Is there a mechanism (or better, REQUIREMENT) that when an engineer sees conducts an inspection and identifies a building that is unsafe, they can immediately go to the city and get the building red-tagged and closed? (if not, there should be IMHO...) From the things we're seeing down here, it seems like the answer is either No, or it's not being enforced (or the inspectors are being ignored)
 
warrenslo said:
My concern is Morabito Consultants would recommend demolishing the remaining building to eliminate any evidence.

Morabito has no say in the matter. It’s still an active search and recovery mission with multiple Federal, State, and County Investigations in the early stages. Until it’s forensically cleared and evidence taken to the secure location, the site must be viewed no different than any other mass casualty crime scene. This includes FOIA requests. Until they’re deemed no risk to any investigation, they won’t release them.
 
hokie66 said:
I wonder how they got 13" cores out of a 9" slab.

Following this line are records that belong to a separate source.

/-- **THE LEVEL-`4 → 8` STEP: if `[x, ·]` kills `Γ_{ℚ(E[8])}` it kills `Γ_{ℚ(E[4])}`**, for `ρ̄_{E,2}`,
`ρ_{E,4}`, `ρ_{E,8}` onto. On `Γ_{ℚ(E[4])}/Γ_{ℚ(E[8])} ≅ M₂(𝔽₂)` (level-`2` data) `[x, ·]` is an additive
`GL₂(𝔽₂)`-equivariant `F : M₂(𝔽₂) → 𝔽₂²` (`datum_mul`, `datum_conj`, every automorphism of `E[2]` being
Galois); it kills every `B + B²` because the square of a level-`1` realisation of `B` has level-`2` datum
`B + B²` (`datum_sq_one`) and `[x, s²] = 0`; so `F = 0` (`twoByTwo_equivariant_eq_zero_of_sq`).
[cite: LawsonWuthrich2016, §3 (Lemma 6 and the case p = 2)] [cite: GrossLMS1991, §9 Prop. 9.1] -/
theorem forall_torsionFixing_sq_h1Eval_eq_zero_of_cube [W.IsElliptic] (hsurj : W.HasSurjectiveModNGaloisRep 2)
    (hsurj4 : W.HasSurjectiveModNGaloisRep 4) (hsurj8 : W.HasSurjectiveModNGaloisRep 8)
    (x : galH1Torsion W (2 : ℤ)) (hx : ∀ h ∈ torsionFixing W ((2 : ℤ) ^ (2 + 1)), h1Eval W (2 : ℤ) x h = 0) :
    ∀ h ∈ torsionFixing W ((2 : ℤ) ^ 2), h1Eval W (2 : ℤ) x h = 0 := by
  classical
  have hsurj4' : W.HasSurjectiveModNGaloisRep ((2 : ℤ) ^ (1 + 1)) := by
    rw [show ((2 : ℤ) ^ (1 + 1)) = 4 by norm_num]; exact hsurj4
  have hsurj8' : W.HasSurjectiveModNGaloisRep ((2 : ℤ) ^ (2 + 1)) := by
    rw [show ((2 : ℤ) ^ (2 + 1)) = 8 by norm_num]; exact hsurj8
  have hT3 : torsionFixing W ((2 : ℤ) ^ (2 + 1)) ≤ torsionFixing W (2 : ℤ) :=
    KolyvaginLowerBoundAtTwo.torsionFixing_le_of_dvd W (dvd_pow_self 2 (by omega))
  have hT2 : torsionFixing W ((2 : ℤ) ^ 2) ≤ torsionFixing W (2 : ℤ) :=
    KolyvaginLowerBoundAtTwo.torsionFixing_le_of_dvd W (dvd_pow_self 2 (by omega))
  have hT1 : torsionFixing W ((2 : ℤ) ^ 1) ≤ torsionFixing W (2 : ℤ) := by rw [pow_one]
  -- ### realisations at levels `2` and `1`
  choose ρ₂ hρ₂ using fun A : geomTorsion W (2 : ℤ) →+ geomTorsion W (2 : ℤ) ↦
    exists_datum_eq_of_hasSurjectiveModNGaloisRep W (k := 2) (by norm_num) hsurj8' A
  choose ρ₁ hρ₁ using fun A : geomTorsion W (2 : ℤ) →+ geomTorsion W (2 : ℤ) ↦
    exists_datum_eq_of_hasSurjectiveModNGaloisRep W (k := 1) le_rfl hsurj4' A
  have hρ₂T : ∀ A, ρ₂ A ∈ torsionFixing W (2 : ℤ) := fun A ↦ hT2 (mem_torsionFixing_zpow_of_datum W (hρ₂ A))
  have hρ₁T : ∀ A, ρ₁ A ∈ torsionFixing W (2 : ℤ) := fun A ↦ hT1 (mem_torsionFixing_zpow_of_datum W (hρ₁ A))
  -- ### transfer: `[x, g]` depends only on the level-`2` datum of `g`
  have transfer : ∀ (A : geomTorsion W (2 : ℤ) →+ geomTorsion W (2 : ℤ)) {g : absoluteGaloisGroup ℚ},
      (∀ (P : geomPoints W) (v : geomTorsion W (2 : ℤ)), ((2 : ℤ) ^ 2) • P = (v : geomPoints W) →
        g • P = P + (A v : geomPoints W)) →
      h1Eval W (2 : ℤ) x g = h1Eval W (2 : ℤ) x (ρ₂ A) := by
    intro A g hg
    have hmem : g * (ρ₂ A)⁻¹ ∈ torsionFixing W ((2 : ℤ) ^ (2 + 1)) :=
      mul_inv_mem_torsionFixing_zpow_succ_of_datum W (by norm_num : 1 ≤ 2) (hρ₂ A) hg
    have e : g = (g * (ρ₂ A)⁻¹) * ρ₂ A := by group
    rw [e, h1Eval_mul W _ x (hT3 hmem), hx _ hmem, zero_add]
  -- ### a frame `E[2] ≃ 𝔽₂²`; matrices ↦ endomorphisms of `E[2]`
  haveI : Fact (Nat.Prime 2) := ⟨Nat.prime_two⟩
  have h2T : ∀ P : geomTorsion W (2 : ℤ), 2 • P = 0 := fun P ↦ AddSubgroup.torsionBy.nsmul P
  have hcard : Nat.card (geomTorsion W (2 : ℤ)) = 2 ^ 2 := natCard_geomTorsion_two_rat W
  obtain ⟨e⟩ := KolyvaginImage.nonempty_addEquiv_of_card_eq_sq h2T hcard
  let endo : Matrix (Fin 2) (Fin 2) (ZMod 2) → (geomTorsion W (2 : ℤ) →+ geomTorsion W (2 : ℤ)) := fun M ↦
    e.symm.toAddMonoidHom.comp ((Matrix.toLin' M).toAddMonoidHom.comp e.toAddMonoidHom)
  have hendo : ∀ (M : Matrix (Fin 2) (Fin 2) (ZMod 2)) (v : geomTorsion W (2 : ℤ)),
      endo M v = e.symm (M *ᵥ e v) := fun M v ↦ by
    simp [endo, Matrix.toLin'_apply]
  have endo_add : ∀ M N : Matrix (Fin 2) (Fin 2) (ZMod 2), endo (M + N) = endo M + endo N := fun M N ↦
    AddMonoidHom.ext fun v ↦ by rw [AddMonoidHom.add_apply, hendo, hendo, hendo, Matrix.add_mulVec, map_add]
  have endo_mul : ∀ M N : Matrix (Fin 2) (Fin 2) (ZMod 2), endo (M * N) = (endo M).comp (endo N) := fun M N ↦
    AddMonoidHom.ext fun v ↦ by
      show endo (M * N) v = endo M (endo N v)
      rw [hendo, hendo, hendo, e.apply_symm_apply, Matrix.mulVec_mulVec]
  have endo_surj : ∀ A : geomTorsion W (2 : ℤ) →+ geomTorsion W (2 : ℤ), ∃ M, endo M = A := by
    intro A
    refine ⟨LinearMap.toMatrix' ((e.toAddMonoidHom.comp (A.comp e.symm.toAddMonoidHom)).toZModLinearMap 2), ?_⟩
    refine AddMonoidHom.ext fun v ↦ ?_
    rw [hendo, ← Matrix.toLin'_apply, Matrix.toLin'_toMatrix']
    apply e.symm_apply_eq.mpr
    simp
  -- ### the additive map `F : M₂(𝔽₂) → 𝔽₂²`, `M ↦ [x, ρ₂ (endo M)]`
  have addF : ∀ M N : Matrix (Fin 2) (Fin 2) (ZMod 2), e (h1Eval W (2 : ℤ) x (ρ₂ (endo (M + N)))) =
      e (h1Eval W (2 : ℤ) x (ρ₂ (endo M))) + e (h1Eval W (2 : ℤ) x (ρ₂ (endo N))) := by
    intro M N
    rw [← map_add, endo_add, ← transfer (endo M + endo N) (datum_mul W (by norm_num : 1 ≤ 2) (hρ₂ _) (hρ₂ _)),
      h1Eval_mul W _ x (hρ₂T _)]
  let F : Matrix (Fin 2) (Fin 2) (ZMod 2) →+ (Fin 2 → ZMod 2) :=
    AddMonoidHom.mk' (fun M ↦ e (h1Eval W (2 : ℤ) x (ρ₂ (endo M)))) addF
  have hF : ∀ M : Matrix (Fin 2) (Fin 2) (ZMod 2), F M = e (h1Eval W (2 : ℤ) x (ρ₂ (endo M))) := fun M ↦ rfl
  -- ### equivariance under `GL₂(𝔽₂)` (every automorphism of `E[2]` is Galois: `ρ̄_{W,2}` onto)
  have equiv : ∀ (g g' M : Matrix (Fin 2) (Fin 2) (ZMod 2)), g * g' = 1 → F (g * M * g') = g *ᵥ F M := by
    intro g g' M hgg'
    have hg'g : g' * g = 1 := mul_eq_one_comm.mp hgg'
    let φ : geomTorsion W (2 : ℤ) ≃+ geomTorsion W (2 : ℤ) :=
      { toFun := fun v ↦ e.symm (g *ᵥ e v)
        invFun := fun v ↦ e.symm (g' *ᵥ e v)
        left_inv := fun v ↦ by
          show e.symm (g' *ᵥ e (e.symm (g *ᵥ e v))) = v
          rw [e.apply_symm_apply, Matrix.mulVec_mulVec, hg'g, Matrix.one_mulVec, e.symm_apply_apply]
        right_inv := fun v ↦ by
          show e.symm (g *ᵥ e (e.symm (g' *ᵥ e v))) = v
          rw [e.apply_symm_apply, Matrix.mulVec_mulVec, hgg', Matrix.one_mulVec, e.symm_apply_apply]
        map_add' := fun v w ↦ by
          show e.symm (g *ᵥ e (v + w)) = e.symm (g *ᵥ e v) + e.symm (g *ᵥ e w)
          rw [map_add, Matrix.mulVec_add, map_add] }
    obtain ⟨τ, hτ⟩ := hsurj (Multiplicative.ofAdd φ)
    have hτv : ∀ v : geomTorsion W (2 : ℤ), τ • v = e.symm (g *ᵥ e v) := fun v ↦ by
      have h := galoisRepTorsion_apply W (2 : ℤ) τ v
      rw [hτ, toAdd_ofAdd] at h
      exact h.symm
    have hτ'v : ∀ v : geomTorsion W (2 : ℤ), τ⁻¹ • v = e.symm (g' *ᵥ e v) := fun v ↦ by
      have h : τ • (e.symm (g' *ᵥ e v)) = v := by
        rw [hτv, e.apply_symm_apply, Matrix.mulVec_mulVec, hgg', Matrix.one_mulVec, e.symm_apply_apply]
      nth_rewrite 1 [← h]
      rw [inv_smul_smul]
    have hconj : endo (g * M * g') = (DistribSMul.toAddMonoidHom (geomTorsion W (2 : ℤ)) τ).comp
        ((endo M).comp (DistribSMul.toAddMonoidHom (geomTorsion W (2 : ℤ)) τ⁻¹)) :=
      AddMonoidHom.ext fun v ↦ by
        show endo (g * M * g') v = τ • (endo M (τ⁻¹ • v))
        rw [hendo, hτ'v, hendo, e.apply_symm_apply, hτv, e.apply_symm_apply, Matrix.mulVec_mulVec,
          Matrix.mulVec_mulVec]
    rw [hF, hF, hconj, ← transfer _ (datum_conj W (hρ₂ (endo M)) τ), h1Eval_conj W _ x τ (hρ₂T _), hτv,
      e.apply_symm_apply]
  -- ### `F` kills `B + B²` (squares of level-`1` elements)
  have hsqF : ∀ M : Matrix (Fin 2) (Fin 2) (ZMod 2), F (M + M * M) = 0 := by
    intro M
    have hss := datum_sq_one W (hρ₁ (endo M))
    rw [hF, endo_add, endo_mul, ← transfer _ hss, h1Eval_mul W _ x (hρ₁T _), h1Eval_two_add_self, map_zero]
  -- ### conclusion
  have hF0 : F = 0 := twoByTwo_equivariant_eq_zero_of_sq F equiv hsqF
  intro g hg
  obtain ⟨A, hA⟩ := exists_datum_of_mem_torsionFixing_zpow W hg
  obtain ⟨M, hM⟩ := endo_surj A
  have h := DFunLike.congr_fun hF0 M
  rw [AddMonoidHom.zero_apply, hF, hM, ← transfer A hA] at h
  exact (map_eq_zero_iff e e.injective).mp h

Drilling took place up to a foot down in order to determine the structure of the concrete below. The work 'yielded some curious results as it pertained to the structural slab's depth' - but the reason as to why the results were 'curious' was not explained

 
Warrenslo - definitely looking more at the parapet(s) although it’s hard to rule out an HVAC unit as the round object in the garage debris.

The parapets have the mass, they are likely to be minimally reinforced CMU, and they’d come off easily enough. Looking at the ones on the ground and they are generally broken into fairly small parts, far removed from their roof slab which stayed mostly intact. And you are right - the only balconies under them were the 12 and PH.

Also, at the time of the collapse, the upper x11s are the only units with lights on. That could be a coincidence, or not.

Still, I’d like to better understand what kind of force on the roof it would take to break a 6” slab, either with dead load or an anchor test.

Finally, as far as the covering the evidence, I suspect there are a lot of parties who’s litigation chances improve if the building is demolished. I’d expect the plaintiffs’ lawyers to seek an injunction delaying the demolition, provided the building survives the next storm.